_EXERCISE REQUIREMENTS:_ A stretch of the entries below is to be set down exactly, running from the line with "own support items" through the line with "N ∫(u−uΘ)²/((N−1)²T⁴) ≥", both included, and no other line.

-=-=-=-=-

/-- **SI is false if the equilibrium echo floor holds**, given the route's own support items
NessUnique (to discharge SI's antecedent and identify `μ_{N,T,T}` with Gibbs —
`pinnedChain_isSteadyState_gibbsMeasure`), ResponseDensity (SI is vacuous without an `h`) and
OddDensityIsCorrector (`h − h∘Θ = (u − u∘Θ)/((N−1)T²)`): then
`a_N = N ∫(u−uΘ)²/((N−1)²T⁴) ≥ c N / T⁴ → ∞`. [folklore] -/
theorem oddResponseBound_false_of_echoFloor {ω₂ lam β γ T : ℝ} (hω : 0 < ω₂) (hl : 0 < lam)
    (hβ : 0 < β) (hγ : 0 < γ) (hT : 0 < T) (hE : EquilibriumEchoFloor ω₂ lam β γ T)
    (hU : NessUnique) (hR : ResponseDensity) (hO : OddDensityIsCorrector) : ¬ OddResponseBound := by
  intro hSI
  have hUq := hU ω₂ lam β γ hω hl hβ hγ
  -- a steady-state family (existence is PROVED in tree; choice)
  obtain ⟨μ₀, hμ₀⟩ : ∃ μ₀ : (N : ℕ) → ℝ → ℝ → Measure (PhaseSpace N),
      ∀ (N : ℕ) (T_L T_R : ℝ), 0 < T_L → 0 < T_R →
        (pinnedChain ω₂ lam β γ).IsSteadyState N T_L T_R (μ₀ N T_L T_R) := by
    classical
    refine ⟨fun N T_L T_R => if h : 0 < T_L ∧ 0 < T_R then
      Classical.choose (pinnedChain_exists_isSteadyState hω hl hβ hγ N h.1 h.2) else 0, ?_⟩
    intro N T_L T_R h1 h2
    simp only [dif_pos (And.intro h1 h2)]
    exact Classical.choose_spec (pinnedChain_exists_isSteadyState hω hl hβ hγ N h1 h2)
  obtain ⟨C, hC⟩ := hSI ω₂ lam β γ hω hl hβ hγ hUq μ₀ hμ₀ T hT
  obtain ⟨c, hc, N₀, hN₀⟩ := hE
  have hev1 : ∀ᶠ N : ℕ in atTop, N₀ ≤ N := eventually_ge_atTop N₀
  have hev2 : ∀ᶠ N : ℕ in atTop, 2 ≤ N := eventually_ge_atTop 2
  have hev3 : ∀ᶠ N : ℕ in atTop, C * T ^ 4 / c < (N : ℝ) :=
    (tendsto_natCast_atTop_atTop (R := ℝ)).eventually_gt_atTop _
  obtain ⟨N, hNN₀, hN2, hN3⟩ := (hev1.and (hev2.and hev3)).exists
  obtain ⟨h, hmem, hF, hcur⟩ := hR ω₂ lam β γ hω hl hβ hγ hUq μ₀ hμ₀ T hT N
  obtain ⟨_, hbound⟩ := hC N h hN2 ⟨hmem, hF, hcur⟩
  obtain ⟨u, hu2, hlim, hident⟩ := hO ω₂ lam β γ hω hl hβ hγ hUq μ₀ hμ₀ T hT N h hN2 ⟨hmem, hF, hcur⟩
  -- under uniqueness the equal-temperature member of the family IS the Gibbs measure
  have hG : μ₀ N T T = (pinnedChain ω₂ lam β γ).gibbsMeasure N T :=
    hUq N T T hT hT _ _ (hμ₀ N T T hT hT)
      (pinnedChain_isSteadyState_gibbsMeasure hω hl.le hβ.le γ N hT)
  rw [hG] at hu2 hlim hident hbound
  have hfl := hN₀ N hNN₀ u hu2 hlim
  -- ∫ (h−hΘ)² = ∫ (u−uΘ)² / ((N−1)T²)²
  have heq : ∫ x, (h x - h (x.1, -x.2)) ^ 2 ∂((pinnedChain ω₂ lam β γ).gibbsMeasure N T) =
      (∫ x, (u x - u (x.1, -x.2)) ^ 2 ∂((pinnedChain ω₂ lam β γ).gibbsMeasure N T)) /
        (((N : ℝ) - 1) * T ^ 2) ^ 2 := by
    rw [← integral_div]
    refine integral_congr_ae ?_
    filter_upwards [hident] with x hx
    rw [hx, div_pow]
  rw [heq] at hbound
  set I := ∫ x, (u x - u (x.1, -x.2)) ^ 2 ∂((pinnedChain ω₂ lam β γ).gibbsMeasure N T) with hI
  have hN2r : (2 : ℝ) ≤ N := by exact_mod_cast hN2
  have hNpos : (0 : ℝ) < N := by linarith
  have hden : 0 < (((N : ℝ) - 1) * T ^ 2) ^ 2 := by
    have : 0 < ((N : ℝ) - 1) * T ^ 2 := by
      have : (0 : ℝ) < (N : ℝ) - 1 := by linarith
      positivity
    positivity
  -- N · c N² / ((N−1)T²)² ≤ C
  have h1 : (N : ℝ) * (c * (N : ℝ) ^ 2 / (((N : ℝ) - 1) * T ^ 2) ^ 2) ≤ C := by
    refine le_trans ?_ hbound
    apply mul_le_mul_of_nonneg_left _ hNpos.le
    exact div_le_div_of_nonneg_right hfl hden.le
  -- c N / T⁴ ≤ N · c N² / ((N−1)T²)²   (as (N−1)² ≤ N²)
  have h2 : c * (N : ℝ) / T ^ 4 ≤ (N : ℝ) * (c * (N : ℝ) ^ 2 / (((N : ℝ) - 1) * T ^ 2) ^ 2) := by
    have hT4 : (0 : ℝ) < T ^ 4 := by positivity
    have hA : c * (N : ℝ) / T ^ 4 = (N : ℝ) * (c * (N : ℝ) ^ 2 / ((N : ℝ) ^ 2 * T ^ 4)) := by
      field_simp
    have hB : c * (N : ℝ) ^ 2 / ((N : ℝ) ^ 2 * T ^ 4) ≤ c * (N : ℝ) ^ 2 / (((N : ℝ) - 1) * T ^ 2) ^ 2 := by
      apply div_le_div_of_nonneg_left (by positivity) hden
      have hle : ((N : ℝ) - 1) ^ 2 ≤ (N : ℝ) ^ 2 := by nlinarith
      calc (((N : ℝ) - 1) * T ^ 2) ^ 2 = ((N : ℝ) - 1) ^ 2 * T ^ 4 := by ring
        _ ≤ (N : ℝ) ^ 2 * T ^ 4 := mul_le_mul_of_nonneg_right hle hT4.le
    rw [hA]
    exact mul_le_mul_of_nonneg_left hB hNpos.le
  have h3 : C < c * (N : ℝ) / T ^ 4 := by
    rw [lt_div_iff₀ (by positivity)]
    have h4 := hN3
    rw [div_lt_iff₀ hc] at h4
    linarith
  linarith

-=-=-=-=-

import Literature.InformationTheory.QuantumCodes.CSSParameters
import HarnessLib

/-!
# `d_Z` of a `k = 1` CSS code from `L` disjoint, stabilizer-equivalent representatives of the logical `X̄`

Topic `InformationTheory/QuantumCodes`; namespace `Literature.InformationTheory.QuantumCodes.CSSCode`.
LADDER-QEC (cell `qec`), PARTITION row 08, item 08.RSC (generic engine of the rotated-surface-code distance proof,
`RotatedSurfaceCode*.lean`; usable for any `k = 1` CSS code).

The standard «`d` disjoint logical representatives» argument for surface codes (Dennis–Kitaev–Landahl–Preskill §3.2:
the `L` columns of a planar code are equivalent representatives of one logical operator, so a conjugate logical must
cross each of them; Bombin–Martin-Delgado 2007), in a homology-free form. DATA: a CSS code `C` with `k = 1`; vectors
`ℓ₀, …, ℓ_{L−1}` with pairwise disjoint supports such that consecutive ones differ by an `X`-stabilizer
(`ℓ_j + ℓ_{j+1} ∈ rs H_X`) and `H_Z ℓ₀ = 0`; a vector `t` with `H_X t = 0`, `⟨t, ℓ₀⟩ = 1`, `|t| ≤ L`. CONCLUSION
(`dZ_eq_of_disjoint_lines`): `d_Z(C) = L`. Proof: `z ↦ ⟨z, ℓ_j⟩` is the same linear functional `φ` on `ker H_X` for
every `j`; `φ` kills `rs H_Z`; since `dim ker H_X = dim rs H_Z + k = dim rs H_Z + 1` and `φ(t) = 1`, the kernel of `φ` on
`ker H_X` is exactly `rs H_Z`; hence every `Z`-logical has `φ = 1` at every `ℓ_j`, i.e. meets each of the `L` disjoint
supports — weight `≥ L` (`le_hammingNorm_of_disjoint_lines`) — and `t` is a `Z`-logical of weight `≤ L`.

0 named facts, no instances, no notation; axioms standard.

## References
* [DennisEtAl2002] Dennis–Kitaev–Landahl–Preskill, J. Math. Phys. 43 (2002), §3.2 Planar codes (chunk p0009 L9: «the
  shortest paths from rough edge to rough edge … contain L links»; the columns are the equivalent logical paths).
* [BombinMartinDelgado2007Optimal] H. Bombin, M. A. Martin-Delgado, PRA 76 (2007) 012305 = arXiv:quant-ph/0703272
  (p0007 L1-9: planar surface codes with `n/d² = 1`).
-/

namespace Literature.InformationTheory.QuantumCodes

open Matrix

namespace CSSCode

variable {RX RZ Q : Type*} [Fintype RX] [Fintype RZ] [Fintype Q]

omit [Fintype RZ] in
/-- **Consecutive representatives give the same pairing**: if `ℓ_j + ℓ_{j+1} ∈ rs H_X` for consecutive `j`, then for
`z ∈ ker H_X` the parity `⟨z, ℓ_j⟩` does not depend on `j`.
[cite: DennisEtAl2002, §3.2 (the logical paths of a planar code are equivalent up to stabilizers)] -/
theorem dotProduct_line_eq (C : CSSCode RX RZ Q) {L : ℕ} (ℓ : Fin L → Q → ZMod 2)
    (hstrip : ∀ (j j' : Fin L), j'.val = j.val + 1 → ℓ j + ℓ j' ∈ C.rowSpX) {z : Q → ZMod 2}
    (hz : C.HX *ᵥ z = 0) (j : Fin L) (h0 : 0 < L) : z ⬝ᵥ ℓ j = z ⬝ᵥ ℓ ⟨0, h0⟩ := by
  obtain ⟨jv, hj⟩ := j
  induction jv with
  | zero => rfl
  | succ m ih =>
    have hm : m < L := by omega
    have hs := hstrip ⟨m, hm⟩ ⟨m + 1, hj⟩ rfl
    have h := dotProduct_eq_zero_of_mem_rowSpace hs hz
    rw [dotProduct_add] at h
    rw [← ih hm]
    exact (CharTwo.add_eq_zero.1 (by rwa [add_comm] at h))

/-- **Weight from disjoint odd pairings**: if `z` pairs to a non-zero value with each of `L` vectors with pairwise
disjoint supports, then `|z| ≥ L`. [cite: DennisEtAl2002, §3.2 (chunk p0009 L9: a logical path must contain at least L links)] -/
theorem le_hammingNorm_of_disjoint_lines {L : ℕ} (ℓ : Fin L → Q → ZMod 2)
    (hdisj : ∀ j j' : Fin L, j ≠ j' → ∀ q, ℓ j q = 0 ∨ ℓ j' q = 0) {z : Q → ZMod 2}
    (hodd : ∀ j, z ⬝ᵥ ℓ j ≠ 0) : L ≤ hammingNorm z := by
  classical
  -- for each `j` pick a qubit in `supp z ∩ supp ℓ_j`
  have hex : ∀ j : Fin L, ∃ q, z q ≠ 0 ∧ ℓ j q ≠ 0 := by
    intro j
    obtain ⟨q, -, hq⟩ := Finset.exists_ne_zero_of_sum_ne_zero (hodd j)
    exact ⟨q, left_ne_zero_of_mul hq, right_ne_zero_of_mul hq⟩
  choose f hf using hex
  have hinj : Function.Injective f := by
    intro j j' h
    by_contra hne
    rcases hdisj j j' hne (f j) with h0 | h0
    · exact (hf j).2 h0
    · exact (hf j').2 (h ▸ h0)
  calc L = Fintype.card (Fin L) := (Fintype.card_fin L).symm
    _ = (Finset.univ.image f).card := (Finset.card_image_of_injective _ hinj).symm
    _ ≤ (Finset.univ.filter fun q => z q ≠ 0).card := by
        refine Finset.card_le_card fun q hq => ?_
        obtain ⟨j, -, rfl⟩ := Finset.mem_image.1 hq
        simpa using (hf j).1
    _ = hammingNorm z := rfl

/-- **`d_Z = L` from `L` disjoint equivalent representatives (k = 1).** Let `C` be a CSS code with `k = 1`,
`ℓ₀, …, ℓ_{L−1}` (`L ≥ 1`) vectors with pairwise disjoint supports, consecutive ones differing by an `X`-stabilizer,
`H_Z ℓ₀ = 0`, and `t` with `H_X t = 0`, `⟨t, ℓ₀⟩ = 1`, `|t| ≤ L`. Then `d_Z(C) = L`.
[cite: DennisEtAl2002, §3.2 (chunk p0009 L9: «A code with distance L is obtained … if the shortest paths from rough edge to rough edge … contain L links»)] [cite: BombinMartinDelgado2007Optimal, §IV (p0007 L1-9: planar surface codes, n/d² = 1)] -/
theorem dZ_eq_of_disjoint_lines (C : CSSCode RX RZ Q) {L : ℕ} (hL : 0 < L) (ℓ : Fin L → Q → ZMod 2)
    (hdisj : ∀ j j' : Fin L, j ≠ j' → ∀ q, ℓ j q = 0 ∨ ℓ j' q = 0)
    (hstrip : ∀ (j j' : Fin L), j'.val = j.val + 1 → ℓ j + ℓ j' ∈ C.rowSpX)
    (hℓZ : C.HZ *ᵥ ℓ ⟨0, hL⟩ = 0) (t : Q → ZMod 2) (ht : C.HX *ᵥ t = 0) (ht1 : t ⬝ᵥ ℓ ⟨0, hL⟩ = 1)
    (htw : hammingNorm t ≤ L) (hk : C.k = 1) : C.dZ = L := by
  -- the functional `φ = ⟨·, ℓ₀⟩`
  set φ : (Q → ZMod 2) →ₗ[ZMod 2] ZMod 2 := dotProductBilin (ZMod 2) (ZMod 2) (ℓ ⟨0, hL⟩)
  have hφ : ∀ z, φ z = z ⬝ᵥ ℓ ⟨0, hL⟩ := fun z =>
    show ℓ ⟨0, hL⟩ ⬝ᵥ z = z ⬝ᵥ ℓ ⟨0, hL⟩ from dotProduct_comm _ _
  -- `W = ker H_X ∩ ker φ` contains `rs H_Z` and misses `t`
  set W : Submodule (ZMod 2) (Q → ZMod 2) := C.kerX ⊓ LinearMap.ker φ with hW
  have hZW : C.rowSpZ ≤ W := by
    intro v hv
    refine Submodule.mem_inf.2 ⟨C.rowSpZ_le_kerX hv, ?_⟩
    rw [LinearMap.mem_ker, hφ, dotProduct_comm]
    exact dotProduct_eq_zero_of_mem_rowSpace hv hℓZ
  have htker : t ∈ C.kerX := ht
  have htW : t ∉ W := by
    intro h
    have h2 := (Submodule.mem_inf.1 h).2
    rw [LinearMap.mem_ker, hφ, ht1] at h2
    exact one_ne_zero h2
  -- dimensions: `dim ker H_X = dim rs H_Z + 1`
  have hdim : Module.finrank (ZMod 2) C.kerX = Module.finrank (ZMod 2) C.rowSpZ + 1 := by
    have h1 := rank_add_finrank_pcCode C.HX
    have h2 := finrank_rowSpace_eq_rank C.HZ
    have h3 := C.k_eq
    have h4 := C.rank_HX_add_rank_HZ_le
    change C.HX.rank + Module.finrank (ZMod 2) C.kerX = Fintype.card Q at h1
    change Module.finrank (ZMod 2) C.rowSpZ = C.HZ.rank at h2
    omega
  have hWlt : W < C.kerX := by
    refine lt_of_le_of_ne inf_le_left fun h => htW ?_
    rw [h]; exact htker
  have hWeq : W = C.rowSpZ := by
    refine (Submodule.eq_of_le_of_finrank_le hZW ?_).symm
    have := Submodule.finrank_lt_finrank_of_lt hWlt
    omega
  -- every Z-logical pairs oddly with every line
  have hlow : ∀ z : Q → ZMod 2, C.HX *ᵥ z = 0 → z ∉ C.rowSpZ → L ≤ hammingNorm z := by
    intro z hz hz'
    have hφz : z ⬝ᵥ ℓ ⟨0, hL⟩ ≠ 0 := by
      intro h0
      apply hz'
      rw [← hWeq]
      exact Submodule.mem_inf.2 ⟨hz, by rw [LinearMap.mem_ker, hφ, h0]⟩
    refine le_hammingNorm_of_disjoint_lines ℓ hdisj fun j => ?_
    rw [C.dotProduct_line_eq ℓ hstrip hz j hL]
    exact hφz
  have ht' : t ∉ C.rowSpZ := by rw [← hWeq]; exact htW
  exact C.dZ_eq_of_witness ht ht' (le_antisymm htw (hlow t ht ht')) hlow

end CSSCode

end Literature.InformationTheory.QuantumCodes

-=-=-=-=-

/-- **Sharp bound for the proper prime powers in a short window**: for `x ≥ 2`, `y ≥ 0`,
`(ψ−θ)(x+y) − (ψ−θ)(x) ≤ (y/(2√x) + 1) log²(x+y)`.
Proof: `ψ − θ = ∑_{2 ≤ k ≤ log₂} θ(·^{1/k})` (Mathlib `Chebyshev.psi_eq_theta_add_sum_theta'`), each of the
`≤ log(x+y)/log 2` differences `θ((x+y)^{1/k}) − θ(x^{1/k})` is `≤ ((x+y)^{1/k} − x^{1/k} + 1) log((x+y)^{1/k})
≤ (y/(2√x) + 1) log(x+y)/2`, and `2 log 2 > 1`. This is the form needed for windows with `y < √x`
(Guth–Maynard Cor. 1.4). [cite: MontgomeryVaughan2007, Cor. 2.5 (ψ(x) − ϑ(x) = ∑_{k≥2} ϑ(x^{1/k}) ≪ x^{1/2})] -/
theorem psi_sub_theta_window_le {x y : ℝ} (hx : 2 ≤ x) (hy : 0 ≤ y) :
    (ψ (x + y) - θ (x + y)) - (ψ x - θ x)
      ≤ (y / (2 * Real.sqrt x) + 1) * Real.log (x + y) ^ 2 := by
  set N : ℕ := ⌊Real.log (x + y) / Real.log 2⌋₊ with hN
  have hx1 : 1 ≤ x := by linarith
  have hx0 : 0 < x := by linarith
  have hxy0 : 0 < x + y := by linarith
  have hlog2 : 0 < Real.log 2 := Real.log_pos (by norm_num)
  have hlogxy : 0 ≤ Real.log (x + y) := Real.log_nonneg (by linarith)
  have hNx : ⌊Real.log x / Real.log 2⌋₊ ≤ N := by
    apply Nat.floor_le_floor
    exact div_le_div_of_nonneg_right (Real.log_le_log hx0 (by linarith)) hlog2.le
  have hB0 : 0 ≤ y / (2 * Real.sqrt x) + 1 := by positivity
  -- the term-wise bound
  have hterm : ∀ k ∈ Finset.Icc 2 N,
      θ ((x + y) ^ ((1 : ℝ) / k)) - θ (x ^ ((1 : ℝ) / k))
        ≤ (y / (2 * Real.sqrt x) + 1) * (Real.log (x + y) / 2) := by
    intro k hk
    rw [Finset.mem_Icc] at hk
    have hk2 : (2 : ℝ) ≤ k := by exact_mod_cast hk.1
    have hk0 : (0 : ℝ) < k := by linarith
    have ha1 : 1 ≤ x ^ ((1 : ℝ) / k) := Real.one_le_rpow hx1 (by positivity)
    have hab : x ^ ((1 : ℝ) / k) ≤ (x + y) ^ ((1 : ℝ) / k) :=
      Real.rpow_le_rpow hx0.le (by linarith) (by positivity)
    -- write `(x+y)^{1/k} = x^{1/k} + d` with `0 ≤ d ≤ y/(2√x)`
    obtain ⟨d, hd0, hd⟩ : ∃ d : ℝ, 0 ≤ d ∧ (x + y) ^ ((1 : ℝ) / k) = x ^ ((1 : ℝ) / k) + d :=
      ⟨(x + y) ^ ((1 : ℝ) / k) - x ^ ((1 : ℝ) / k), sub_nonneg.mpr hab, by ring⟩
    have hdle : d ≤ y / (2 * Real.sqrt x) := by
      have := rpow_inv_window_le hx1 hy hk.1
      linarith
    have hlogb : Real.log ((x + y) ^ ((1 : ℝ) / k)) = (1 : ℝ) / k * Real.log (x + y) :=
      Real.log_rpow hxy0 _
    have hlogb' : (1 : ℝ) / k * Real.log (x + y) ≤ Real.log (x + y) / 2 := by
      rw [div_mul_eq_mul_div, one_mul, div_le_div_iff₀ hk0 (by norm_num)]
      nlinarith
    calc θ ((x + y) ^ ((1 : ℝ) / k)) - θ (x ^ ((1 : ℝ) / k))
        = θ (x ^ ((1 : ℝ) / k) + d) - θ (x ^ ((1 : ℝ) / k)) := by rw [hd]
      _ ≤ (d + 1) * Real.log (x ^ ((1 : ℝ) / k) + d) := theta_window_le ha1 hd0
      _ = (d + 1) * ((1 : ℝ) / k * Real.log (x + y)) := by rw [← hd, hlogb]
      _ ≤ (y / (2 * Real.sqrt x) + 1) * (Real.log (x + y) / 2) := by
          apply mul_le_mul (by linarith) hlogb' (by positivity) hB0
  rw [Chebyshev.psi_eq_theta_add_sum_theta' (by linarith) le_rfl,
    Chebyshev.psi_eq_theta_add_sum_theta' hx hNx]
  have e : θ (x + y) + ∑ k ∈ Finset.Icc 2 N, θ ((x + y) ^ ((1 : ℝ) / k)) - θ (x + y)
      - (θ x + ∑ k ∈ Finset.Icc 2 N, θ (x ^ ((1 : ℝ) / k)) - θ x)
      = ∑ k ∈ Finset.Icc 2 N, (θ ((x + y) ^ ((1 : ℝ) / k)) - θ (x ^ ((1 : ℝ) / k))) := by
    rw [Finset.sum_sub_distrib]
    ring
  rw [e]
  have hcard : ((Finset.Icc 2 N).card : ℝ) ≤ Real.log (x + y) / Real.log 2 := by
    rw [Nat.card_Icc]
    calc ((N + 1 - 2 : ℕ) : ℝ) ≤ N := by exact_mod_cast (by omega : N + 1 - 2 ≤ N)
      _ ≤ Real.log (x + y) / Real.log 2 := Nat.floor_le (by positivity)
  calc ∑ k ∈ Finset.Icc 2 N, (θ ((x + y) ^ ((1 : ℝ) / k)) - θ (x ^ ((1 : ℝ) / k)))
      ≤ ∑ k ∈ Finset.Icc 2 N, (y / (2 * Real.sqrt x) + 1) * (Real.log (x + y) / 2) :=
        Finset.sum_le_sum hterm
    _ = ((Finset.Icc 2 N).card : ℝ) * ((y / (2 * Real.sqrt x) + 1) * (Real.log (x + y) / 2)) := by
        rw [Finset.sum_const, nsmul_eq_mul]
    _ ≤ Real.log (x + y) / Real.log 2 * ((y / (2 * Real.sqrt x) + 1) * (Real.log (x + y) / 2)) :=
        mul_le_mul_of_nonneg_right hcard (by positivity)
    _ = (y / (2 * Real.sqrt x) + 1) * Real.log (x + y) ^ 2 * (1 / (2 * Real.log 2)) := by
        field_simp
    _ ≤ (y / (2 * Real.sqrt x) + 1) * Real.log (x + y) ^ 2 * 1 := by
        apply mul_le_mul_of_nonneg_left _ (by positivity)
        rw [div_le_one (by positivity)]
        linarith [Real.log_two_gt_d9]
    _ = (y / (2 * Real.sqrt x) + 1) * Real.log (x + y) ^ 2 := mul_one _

-=-=-=-=-

_EXERCISE ANSWER:_
/-- **SI is false if the equilibrium echo floor holds**, given the route's own support items
NessUnique (to discharge SI's antecedent and identify `μ_{N,T,T}` with Gibbs —
`pinnedChain_isSteadyState_gibbsMeasure`), ResponseDensity (SI is vacuous without an `h`) and
OddDensityIsCorrector (`h − h∘Θ = (u − u∘Θ)/((N−1)T²)`): then
`a_N = N ∫(u−uΘ)²/((N−1)²T⁴) ≥ c N / T⁴ → ∞`. [folklore] -/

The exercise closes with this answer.